#### [THE TASK]
Exactly the lines from the one with "(h0 : (I.Dx" to the end of the entries should appear in your answer, retyped word for word.

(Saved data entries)
○ ○ ○ ○ ○

import Literature.AnabelianGeometry.EtaleTheta.Discharge.Sec2InertiaClauseEllFree
import HarnessLib

/-!
# [EtTh] §2 over §1: the Θ-level inertia clause IS the tree's per-`l` clause at `l = 0`

S. Mochizuki, *The étale theta function and its Frobenioid-theoretic manifestations*, Publ. RIMS **45**
(2009) [EtTh], §2, discussion preceding Def. 2.1, PRIMS p. 261 (PDF p. 35): «`Δ^Θ_X := Δ_X/[Δ_X,
[Δ_X, Δ_X]]` … we write `Δ_Θ` for the image of `∧² Δ^ell_X` in `Δ^Θ_X` … Now let `l ≥ 1` be an integer …
`Δ^Θ_X ↠ Δ̄_X` … Then there is a natural injective [outer] homomorphism `D_x → Π^Θ_X` … which maps the
inertia group `I_x ⊆ D_x` isomorphically onto `Δ_Θ`. Thus, we have exact sequences … `1 → Δ̄_Θ → D̄_x →
G_K → 1`» [cite: MochizukiEtTh2009, Def 2.1 p.35].

Cell abc-iut, layer L2, seat abc-iut-w6-d077 (gen 2), ROW R203/R205 context. abc-iut-w6-d059's
`Sec2InertiaClauseEllFree` (p436885) proves, for a compact `H ≤ Π_X`, that the per-`l` clauses
`H ⊔ barKerHat l = barThetaHat l` for all `l > 0` are equivalent to ONE `l`-free clause
`H ⊔ [Δ_X,[Δ_X,Δ_X]]⁻ = [Δ_X,Δ_X]⁻` («`I_x ↠ Δ_Θ ⊆ Δ^Θ_X`»); abc-iut-L2-t10's `Sec2InertiaOfCommutatorAxis`
(p434006) gives the commutator-axis direction. This PROOF-ONLY complement (0 definitions; nothing of those
files restated — consumed BY NAME) records the bookkeeping fact that makes a NEW field shape unnecessary:

* `ClassTwoBar.powSet_zero`, `barKerOf_zero`, `barThetaOf_zero`; `ThetaSetting.deltaHatPow_zero`,
  **`barKerHat_zero`** (`barKerHat 0 = [Δ_X,[Δ_X,Δ_X]]⁻ = Ker(Δ_X ↠ Δ^Θ_X)`), **`barThetaHat_zero`**
  (`barThetaHat 0 = [Δ_X,Δ_X]⁻`, the `Δ_Θ`-preimage) — the `0`-th powers generate nothing, so the tree's
  `l`-indexed subgroups AT `l = 0` are exactly the Θ-level (Heisenberg-quotient) objects of p. 261;
* hence **`sup_barKerHat_zero_iff_forall_pos`** / `sup_barKerHat_zero_iff_forall`: for compact `H`,
  `H ⊔ barKerHat 0 = barThetaHat 0 ↔ (∀ l > 0, …) ↔ (∀ l, …)`; `iInf_pos_barKerHat_eq_zero` /
  `iInf_pos_barThetaHat_eq_zero`; `closure_zpowers_commutator_sup_barKerHat_all` (abc-iut-L2-t10's
  identity for EVERY `l : ℕ`);
* at the cusp and inside `Π_C`, for every profinite input bundle `I : D.PiCData PiC` (compact `D_x`,
  once-punctured datum `e`): **`PiCData.inertia_sup_barKer_zero_iff_forall_pos`** — the binder `hIx` of
  `coverDataAx` AT `l = 0` is equivalent to the whole family `hIx`, `l > 0`; `PiCData.barKer_zero` /
  `barTheta_zero` identify the `l = 0` binder as «`(D_x ∩ Δ_C) · Ker(Δ_X ↠ Δ^Θ_X) = Δ_Θ`-preimage».

So the v-next «inertia generates `Δ_Θ`» clause can be STATED IN THE EXISTING VOCABULARY as the `l = 0`
member of the binder family (census note; no side taken on which shape the interface owners adopt).
HONEST LIMITS: nothing of [EtTh] is asserted; the clauses are hypotheses satisfied by no model in the tree
(`SettingModelCuspAxis`, p433801); no new `Prop` fact; no side is taken on [IUTchIII] Cor. 3.12; typed ≠ proved.
-/

noncomputable section

namespace Literature.AnabelianGeometry.EtaleTheta

open scoped commutatorElement
open _root_.Topology Literature.AnabelianGeometry.SemiGraphs

/-! ## §1. Generic: the recipe at `l = 0` -/

namespace ClassTwoBar

variable {G : Type*} [Group G] (Δ : Subgroup G)

/-- The `0`-th powers of a subgroup: `{y^0} = {1}`. [cite: MochizukiEtTh2009, Def 2.1 p.35] -/
theorem powSet_zero : powSet Δ 0 = {1} := by
  ext x
  simp only [powSet, pow_zero, Set.mem_setOf_eq, Set.mem_singleton_iff]
  exact ⟨fun ⟨_, _, hx⟩ => hx, fun hx => ⟨1, Δ.one_mem, hx⟩⟩

/-- `⟨0-th powers⟩^normal = ⊥`. [cite: MochizukiEtTh2009, Def 2.1 p.35] -/
theorem normalClosure_powSet_zero : Subgroup.normalClosure (powSet Δ 0) = ⊥ := by
  rw [powSet_zero]
  refine le_antisymm (Subgroup.normalClosure_le_normal ?_) bot_le
  intro x hx
  rw [Set.mem_singleton_iff] at hx
  simp [hx]

variable [TopologicalSpace G] [IsTopologicalGroup G]

/-- **`barKerOf Δ 0 = [Δ,[Δ,Δ]]⁻`**: at `l = 0` the recipe `Ker(Δ ↠ Δ̄)` returns the kernel to the theta
quotient `Δ^Θ = Δ/[Δ,[Δ,Δ]]` (p. 261). [cite: MochizukiEtTh2009, Def 2.1 p.35] -/
theorem barKerOf_zero : barKerOf Δ 0 = (⁅⁅Δ, Δ⁆, Δ⁆).topologicalClosure := by
  change (⁅⁅Δ, Δ⁆, Δ⁆ ⊔ Subgroup.normalClosure (powSet Δ 0)).topologicalClosure = _
  rw [normalClosure_powSet_zero, sup_bot_eq]

/-- **`barThetaOf Δ 0 = [Δ,Δ]⁻`**: at `l = 0` the `Δ̄_Θ`-preimage recipe returns the `Δ_Θ`-preimage
(p. 261, `Δ_Θ = Im(∧² Δ^ell)`). [cite: MochizukiEtTh2009, Def 2.1 p.35] -/
theorem barThetaOf_zero : barThetaOf Δ 0 = (⁅Δ, Δ⁆).topologicalClosure := by
  change (⁅Δ, Δ⁆ ⊔ Subgroup.normalClosure (powSet Δ 0)).topologicalClosure = _
  rw [normalClosure_powSet_zero, sup_bot_eq]

end ClassTwoBar

namespace ThetaSetting

variable {p : ℕ} [Fact p.Prime] (D : ThetaSetting p)

/-! ## §2. `Π_X`: `barKerHat 0`, `barThetaHat 0` and the Θ-level clause -/

/-- The `0`-th powers of `Δ_X` generate nothing: `deltaHatPow 0 = ⊥`. [cite: MochizukiEtTh2009, Def 2.1 p.35] -/
theorem deltaHatPow_zero : D.deltaHatPow 0 = ⊥ := by
  refine le_antisymm (Subgroup.normalClosure_le_normal ?_) bot_le
  rintro x ⟨y, -, rfl⟩
  simp

/-- **`barKerHat 0 = [Δ_X,[Δ_X,Δ_X]]⁻ = Ker(Δ_X ↠ Δ^Θ_X)`** («`Δ^Θ_X := Δ_X/[Δ_X, [Δ_X, Δ_X]]`», p. 261).
[cite: MochizukiEtTh2009, Def 2.1 p.35] -/
theorem barKerHat_zero :
    D.barKerHat 0 = (⁅⁅D.DeltaHat, D.DeltaHat⁆, D.DeltaHat⁆).topologicalClosure := by
  change (⁅⁅D.DeltaHat, D.DeltaHat⁆, D.DeltaHat⁆ ⊔ D.deltaHatPow 0).topologicalClosure = _
  rw [D.deltaHatPow_zero, sup_bot_eq]

/-- **`barThetaHat 0 = [Δ_X,Δ_X]⁻`**, the `Δ_Θ`-preimage in `Δ_X` (p. 261). [cite: MochizukiEtTh2009, Def 2.1 p.35] -/
theorem barThetaHat_zero : D.barThetaHat 0 = (⁅D.DeltaHat, D.DeltaHat⁆).topologicalClosure := by
  change (⁅D.DeltaHat, D.DeltaHat⁆ ⊔ D.deltaHatPow 0).topologicalClosure = _
  rw [D.deltaHatPow_zero, sup_bot_eq]

/-- `⨅_{l>0} barKerHat l = barKerHat 0` (abc-iut-w6-d059's `iInf_barKerHat_eq_closure`, re-indexed).
[cite: MochizukiEtTh2009, Def 2.1 p.35] -/
theorem iInf_pos_barKerHat_eq_zero : ⨅ (l : ℕ) (_ : 0 < l), D.barKerHat l = D.barKerHat 0 := by
  rw [D.iInf_barKerHat_eq_closure, D.barKerHat_zero]

/-- `⨅_{l>0} barThetaHat l = barThetaHat 0` (abc-iut-w6-d059's `iInf_barThetaHat_eq_closure`, re-indexed).
[cite: MochizukiEtTh2009, Def 2.1 p.35] -/
theorem iInf_pos_barThetaHat_eq_zero : ⨅ (l : ℕ) (_ : 0 < l), D.barThetaHat l = D.barThetaHat 0 := by
  rw [D.iInf_barThetaHat_eq_closure, D.barThetaHat_zero]

/-- `barKerHat` and `barThetaHat` are ANTITONE in divisibility through `0`: `barKerHat 0 ≤ barKerHat l`.
[cite: MochizukiEtTh2009, Def 2.1 p.35] -/
theorem barKerHat_zero_le (l : ℕ) : D.barKerHat 0 ≤ D.barKerHat l := by
  rw [D.barKerHat_zero]; exact D.tripleCommutatorClosure_le_barKerHat l

/-- `barThetaHat 0 ≤ barThetaHat l`. [cite: MochizukiEtTh2009, Def 2.1 p.35] -/
theorem barThetaHat_zero_le (l : ℕ) : D.barThetaHat 0 ≤ D.barThetaHat l := by
  rw [D.barThetaHat_zero]; exact D.commutatorClosure_le_barThetaHat l

/-- **The Θ-level clause is the per-`l` clause at `l = 0`, and is equivalent to all `l > 0`**: for a
compact `H ≤ Π_X`, `H ⊔ barKerHat 0 = barThetaHat 0 ↔ ∀ l > 0, H ⊔ barKerHat l = barThetaHat l`
(abc-iut-w6-d059's `forall_sup_barKerHat_eq_iff`, read through `barKerHat_zero` / `barThetaHat_zero`).
[cite: MochizukiEtTh2009, Def 2.1 p.35] -/
theorem sup_barKerHat_zero_iff_forall_pos (H : Subgroup D.PiHat) (hH : IsCompact (H : Set D.PiHat)) :
    H ⊔ D.barKerHat 0 = D.barThetaHat 0 ↔ ∀ l : ℕ, 0 < l → H ⊔ D.barKerHat l = D.barThetaHat l := by
  rw [D.barKerHat_zero, D.barThetaHat_zero]
  exact (D.forall_sup_barKerHat_eq_iff H hH).symm

/-- The same with ALL `l : ℕ` on the right (the `l = 0` member implies every member).
[cite: MochizukiEtTh2009, Def 2.1 p.35] -/
theorem sup_barKerHat_zero_iff_forall (H : Subgroup D.PiHat) (hH : IsCompact (H : Set D.PiHat)) :
    H ⊔ D.barKerHat 0 = D.barThetaHat 0 ↔ ∀ l : ℕ, H ⊔ D.barKerHat l = D.barThetaHat l := by
  refine ⟨fun h0 l => ?_, fun h => h 0⟩
  have hE : H ⊔ (⁅⁅D.DeltaHat, D.DeltaHat⁆, D.DeltaHat⁆).topologicalClosure =
      (⁅D.DeltaHat, D.DeltaHat⁆).topologicalClosure := by
    rw [← D.barKerHat_zero, ← D.barThetaHat_zero]; exact h0
  exact D.sup_barKerHat_eq_of_sup_closure_eq H hH hE l

/-- abc-iut-L2-t10's `closure_zpowers_commutator_sup_barKerHat` **for every `l : ℕ`** (at `l = 0` it is
abc-iut-w6-d059's `closure_zpowers_commutator_sup_closure_eq`): `⟨[a,b]⟩⁻ ⊔ barKerHat l = barThetaHat l`
for any topological generating pair `a, b` of `Δ_X`. [cite: MochizukiEtTh2009, Def 2.1 p.35] -/
theorem closure_zpowers_commutator_sup_barKerHat_all (l : ℕ) {a b : D.DeltaHat}
    (hdense : (Subgroup.closure ({a, b} : Set D.DeltaHat)).topologicalClosure = ⊤) :
    (Subgroup.zpowers (⁅(a : D.PiHat), (b : D.PiHat)⁆)).topologicalClosure ⊔ D.barKerHat l =
      D.barThetaHat l := by
  haveI : CompactSpace D.PiHat := D.isProfiniteCompletion_toHat.compactSpace
  have h0 : (Subgroup.zpowers (⁅(a : D.PiHat), (b : D.PiHat)⁆)).topologicalClosure ⊔ D.barKerHat 0 =
      D.barThetaHat 0 := by
    rw [D.barKerHat_zero, D.barThetaHat_zero]
    exact D.closure_zpowers_commutator_sup_closure_eq hdense
  exact (D.sup_barKerHat_zero_iff_forall _ (Subgroup.isClosed_topologicalClosure _).isCompact).1 h0 l

/-- **At the cusp** (compact `D_x`): the inertia clause at `l = 0`, `toHat(I_x) ⊔ barKerHat 0 = barThetaHat 0`
(«`I_x ↠ Δ_Θ` in `Π^Θ_X`»), is equivalent to the clauses at all `l > 0` («`1 → Δ̄_Θ → D̄_x → G_K → 1`»).
[cite: MochizukiEtTh2009, Def 2.1 p.35] -/
theorem inertiaClause_zero_iff_forall_pos (x : D.Pt) (hcpt : IsCompact (D.decomp x : Set D.PiTemp)) :
    (D.inertia x).map D.toHat.toMonoidHom ⊔ D.barKerHat 0 = D.barThetaHat 0 ↔
      ∀ l : ℕ, 0 < l → (D.inertia x).map D.toHat.toMonoidHom ⊔ D.barKerHat l = D.barThetaHat l :=
  D.sup_barKerHat_zero_iff_forall_pos _ (D.isCompact_map_inertia x hcpt)

/-- At the cusp, commutator-axis form ⇒ the `l = 0` clause (abc-iut-L2-t10's bridge at `l = 0`).
[cite: MochizukiEtTh2009, Def 2.1 p.35] -/
theorem inertiaClause_zero_of_commutatorAxis (x : D.Pt) {a b : D.DeltaHat}
    (hdense : (Subgroup.closure ({a, b} : Set D.DeltaHat)).topologicalClosure = ⊤)
    (hI : (D.inertia x).map D.toHat.toMonoidHom =
      (Subgroup.zpowers (⁅(a : D.PiHat), (b : D.PiHat)⁆)).topologicalClosure) :
    (D.inertia x).map D.toHat.toMonoidHom ⊔ D.barKerHat 0 = D.barThetaHat 0 := by
  rw [hI]
  exact D.closure_zpowers_commutator_sup_barKerHat_all 0 hdense

/-! ## §3. Inside `Π_C`: the binder `hIx` at `l = 0` versus the family `hIx`, `l > 0` -/

namespace PiCData

variable {D} {PiC : Type} [Group PiC] [TopologicalSpace PiC] [IsTopologicalGroup PiC] [T2Space PiC]
  (I : D.PiCData PiC)

/-- `I.barKer 0 = [Δ_X,[Δ_X,Δ_X]]⁻` inside `Π_C` (`Δ_X = I.DeltaX`): the `l = 0` binder subgroup is the
kernel to the theta quotient. [cite: MochizukiEtTh2009, Def 2.1 p.35] -/
theorem barKer_zero : I.barKer 0 = (⁅⁅I.DeltaX, I.DeltaX⁆, I.DeltaX⁆).topologicalClosure :=
  ClassTwoBar.barKerOf_zero I.DeltaX

/-- `I.barTheta 0 = [Δ_X,Δ_X]⁻` inside `Π_C`: the `l = 0` binder subgroup is the `Δ_Θ`-preimage.
[cite: MochizukiEtTh2009, Def 2.1 p.35] -/
theorem barTheta_zero : I.barTheta 0 = (⁅I.DeltaX, I.DeltaX⁆).topologicalClosure :=
  ClassTwoBar.barThetaOf_zero I.DeltaX

/-- **The binder `hIx` AT `l = 0` ⟺ the binder family `hIx`, `l > 0`** (compact `D_x`, once-punctured
datum `e`): «`(D_x ∩ Δ_C) · Ker(Δ_X ↠ Δ^Θ_X)` is the `Δ_Θ`-preimage» ⟺ «`(D_x ∩ Δ_C) · Ker(Δ_X ↠ Δ̄_X)` is
the `Δ̄_Θ`-preimage for every `l > 0`» — the v-next «inertia generates `Δ_Θ`» clause is expressible as the
`l = 0` member of the existing binder family. [cite: MochizukiEtTh2009, Def 2.1 p.35] -/
theorem inertia_sup_barKer_zero_iff_forall_pos (e : D.OncePuncturedData) (x : D.Pt)
    (hcpt : IsCompact (D.decomp x : Set D.PiTemp)) :
    (I.Dx x ⊓ I.augGK.ker) ⊔ I.barKer 0 = I.barTheta 0 ↔
      ∀ l : ℕ, 0 < l → (I.Dx x ⊓ I.augGK.ker) ⊔ I.barKer l = I.barTheta l := by
  rw [I.inertia_sup_barKer_iff_inertia 0 e x hcpt, D.inertiaClause_zero_iff_forall_pos x hcpt]
  refine forall_congr' fun l => forall_congr' fun _ => ?_
  exact (I.inertia_sup_barKer_iff_inertia l e x hcpt).symm

/-- The direction consumers use: the `l = 0` binder gives `hIx` at every `l > 0`.
[cite: MochizukiEtTh2009, Def 2.1 p.35] -/
theorem inertia_sup_barKer_of_zero (l : ℕ) (hl : 0 < l) (e : D.OncePuncturedData) (x : D.Pt)
    (hcpt : IsCompact (D.decomp x : Set D.PiTemp))
    (h0 : (I.Dx x ⊓ I.augGK.ker) ⊔ I.barKer 0 = I.barTheta 0) :
    (I.Dx x ⊓ I.augGK.ker) ⊔ I.barKer l = I.barTheta l :=
  (I.inertia_sup_barKer_zero_iff_forall_pos e x hcpt).1 h0 l hl

end PiCData

end ThetaSetting

end Literature.AnabelianGeometry.EtaleTheta

end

○ ○ ○ ○ ○

#### [WRITTEN RESPONSE]
    (h0 : (I.Dx x ⊓ I.augGK.ker) ⊔ I.barKer 0 = I.barTheta 0) :
    (I.Dx x ⊓ I.augGK.ker) ⊔ I.barKer l = I.barTheta l :=
  (I.inertia_sup_barKer_zero_iff_forall_pos e x hcpt).1 h0 l hl

end PiCData

end ThetaSetting

end Literature.AnabelianGeometry.EtaleTheta

end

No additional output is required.